More and more people have been sharing with us that when this kind of talk comes up in their workplace, they want to speak up. Many feel like it’s their duty to speak up in the lunchroom (or anywhere in the office for that matter). But how? Office politics are real. The relationships you have with coworkers are important. How you communicate about things is important.
So we’d like to offer some thoughts on how folks can address this kind of talk, and perhaps even begin to change the culture at work around food and body talk. This can be where a lot of organizations start shifting to create a weight-inclusive environment.
First of all, when we come across this kind of talk, it can bring up some big feelings that may not be the best to share in their rawest form and it’s important to let yourself feel them. Take a moment and pause, connect with your breath, check in with yourself, so you feel more grounded and centered. From this place, you can decide how you would like to proceed:
- You don’t have to confront someone in the lunchroom or in the moment. “Calling people out” when it happens will likely bring up a shame response or just doesn’t always work well at work. Often focusing on how to change the system will have a bigger impact. You may just want to leave the room and take the larger issue of “diet talk” to the whole team later as something you’d like to change about the workplace culture. You might bring it to a supervisor, raise the issue at a staff meeting or organizational learning session. Ask that your workgroup/organization to come up with agreements about how to give and receive feedback when harmful stuff happens in the workplace.
- Talk about how these statements impact you. Tell people you recognize their intention is very likely not to harm you (and others in the room) and that does not change the fact that their statements have a negative impact. Remind people that there are likely others in the space that have challenging relationships with food and their bodies. “I’ve heard these kinds of comments and this is how I experienced it.”

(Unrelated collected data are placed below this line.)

/-! ### The scattering solution -/

/-- `ω` is **the scattering solution** of the radial pair potential `v` (Assumption 1.1):
`(-Δ + ½v)(1 - ω) = 0` on `ℝ³` in the sense of distributions with `ω → 0` at infinity (A.1),
`0 ≤ ω ≤ 1` (A.2), `ω` radial, `ω(x) = a/|x|` outside the support of `v` where `a` is the
scattering length (here: beyond every radius `R₀` past which `v` vanishes, `a = scatteringLength v`,
the variational scattering length of LSSY (C.4)–(C.8)), and `∫ g = 8πa` for `g := v(1 - ω)`
(A.4)–(A.5). Meaningful only for a.e.-finite `v`: the weak equation is written with `(v|x|).toReal`,
to which a hard core (`v = ⊤` on a set of positive measure) is invisible, and then, with `eq_div`,
no `ω` exists once `a > 0`; both consumers (`LSSY2005_scatteringSolution`, `Fournais2020_eq317`)
assume `∫ v < ∞`. (A.2) also prints "radially symmetric and non-increasing"; monotonicity is
omitted here on purpose (a weakening; uniqueness of `ω` still follows from `weak_eq`, `eq_div` and
`0 ≤ ω ≤ 1`). [cite: Fournais2020, App. A (A.1)–(A.5)] -/
structure IsScatteringSolution (v : ℝ → ℝ≥0∞) (ω : Space → ℝ) : Prop where
  /-- `ω` is measurable. -/
  measurable : Measurable ω
  /-- `0 ≤ ω` (A.2). -/
  nonneg : ∀ x, 0 ≤ ω x
  /-- `ω ≤ 1` (A.2). -/
  le_one : ∀ x, ω x ≤ 1
  /-- `ω` is radially symmetric. -/
  radial : ∀ x y : Space, ‖x‖ = ‖y‖ → ω x = ω y
  /-- `ω(x) = a/|x|` outside the support of `v`. -/
  eq_div : ∀ R₀ : ℝ, (∀ r, R₀ < r → v r = 0) →
    ∀ x : Space, R₀ < ‖x‖ → ω x = (scatteringLength v).toReal / ‖x‖
  /-- The scattering equation (A.1) `(-Δ + ½v)(1-ω) = 0` in `𝒟'(ℝ³)`:
  `∫ (1-ω) Δφ = ½ ∫ v (1-ω) φ` for every real test function `φ`. -/
  weak_eq : ∀ φ : Space → ℝ, ContDiff ℝ (⊤ : ℕ∞) φ → HasCompactSupport φ →
    ∫ x, (1 - ω x) * (Δ φ) x = 2⁻¹ * ∫ x, (v ‖x‖).toReal * (1 - ω x) * φ x
  /-- (A.5): `∫ g = 8πa`, `g = v(1-ω)` (A.4). -/
  lintegral_g : ∫⁻ x : Space, v ‖x‖ * ENNReal.ofReal (1 - ω x) =
    ENNReal.ofReal (8 * Real.pi) * scatteringLength v

/-- **Existence of the scattering solution** (LSSY App. C, Thm. C.1; Fournais App. A). For a
non-negative radial potential of finite range which is integrable on `ℝ³` (Assumption 1.1; then
`a < ∞`), the scattering equation `(-Δ + ½v)(1-ω) = 0`, `ω → 0` at infinity, has a radial
solution with `0 ≤ ω ≤ 1`, `ω(x) = a/|x|` outside `supp v` for the scattering length `a` of
(C.4)–(C.8), and `a = (8π)⁻¹∫ v(1-ω)`. (LSSY prove existence, uniqueness and these properties of
the minimiser `φ₀ = 1 - ω` of the scattering functional; `4πa = inf` over `C¹` functions equal
to `1` near infinity — our `scatteringLength` — by (C.8), `min E_R = 4πa/(1-a/R) ↓ 4πa`.)
[cite: LSSY2005, App. C Thm. C.1 (C.1)–(C.8); Fournais2020, App. A (A.1)–(A.5)] -/
def LSSY2005_scatteringSolution : Prop :=
  ∀ v : ℝ → ℝ≥0∞, IsRepulsiveFiniteRange v → (∫⁻ x : Space, v ‖x‖) ≠ ⊤ →
    ∃ ω : Space → ℝ, IsScatteringSolution v ω

/-! ### Localisation function and boxes -/

/-- A **localisation function**: `χ ∈ C_c^∞((-½,½)³)`, even, `0 ≤ χ`, `∫ χ² = 1` (2.2).
[cite: Fournais2020, (2.2) and Thm. 2.1] -/
structure IsLocalizationFunction (χ : Space → ℝ) : Prop where
  /-- `χ` is smooth. -/
  contDiff : ContDiff ℝ (⊤ : ℕ∞) χ
  /-- `supp χ ⊂ (-½, ½)³`. -/
  tsupport_subset : tsupport χ ⊆ {x | ∀ k, |x k| < 2⁻¹}
  /-- `χ` is even. -/
  even : ∀ x, χ (-x) = χ x
  /-- `0 ≤ χ`. -/
  nonneg : ∀ x, 0 ≤ χ x
  /-- `∫ χ² = 1`. -/
  integral_sq : ∫ x, χ x ^ 2 = 1

/-- The side `ℓ = K⁻¹ (ρ_μ a)^{-1/2}` of the small boxes (2.1). [cite: Fournais2020, (2.1)] -/
def boxLength (K ρμ a : ℝ) : ℝ :=
  (K * Real.sqrt (ρμ * a))⁻¹

/-- The sliding box `Λ(u) = u + [-ℓ/2, ℓ/2]³ ⊂ ℝ³` (3.4). [cite: Fournais2020, (3.4)] -/
def slidingBox (ℓ : ℝ) (u : Space) : Set Space :=
  {x | ∀ k, x k - u k ∈ Set.Icc (-ℓ / 2) (ℓ / 2)}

- State your boundary. “This kind of talk triggers all my body shame. Can we talk about something else?” Rachel Cole likes to say, “You know how some people don’t talk about religion or politics, I don’t talk about weight loss and diets.”
- Explain that people may be exploring a different path than diet culture. Offer to share information if and when they are open to hearing more. Draw parallels between weight stigma and other forms of oppression. Refer people to our Health at Every Size® info page, which includes links to peer-reviewed journal articles that evaluate weight science and provide evidence for a shift toward a more weight inclusive model of care. The Association for Size Diversity and Health is another great resource.
- If you are a helping professional, use examples from your client work to highlight how this stuff affects people. “I cannot tell you how many clients have told me that they find diet and health talk in workplace lunchrooms to be triggering.” Ask coworkers to consider how these conversations are rooted in fatphobia.
- Consider getting posters for workplace lunchrooms from Nalgona Positivity Pride or our online store.
Culture change is possible. Remember you are part of the transition team. There are others in this community who stand with you. You are the trailblazers – the groundbreakers – and it’s not going to be comfortable.
Your effort and labor matters. And it is okay if you are not always up for it.
We can help with culture change. Write to us to find out more.
Together, we can make this world a better place for ALL bodies.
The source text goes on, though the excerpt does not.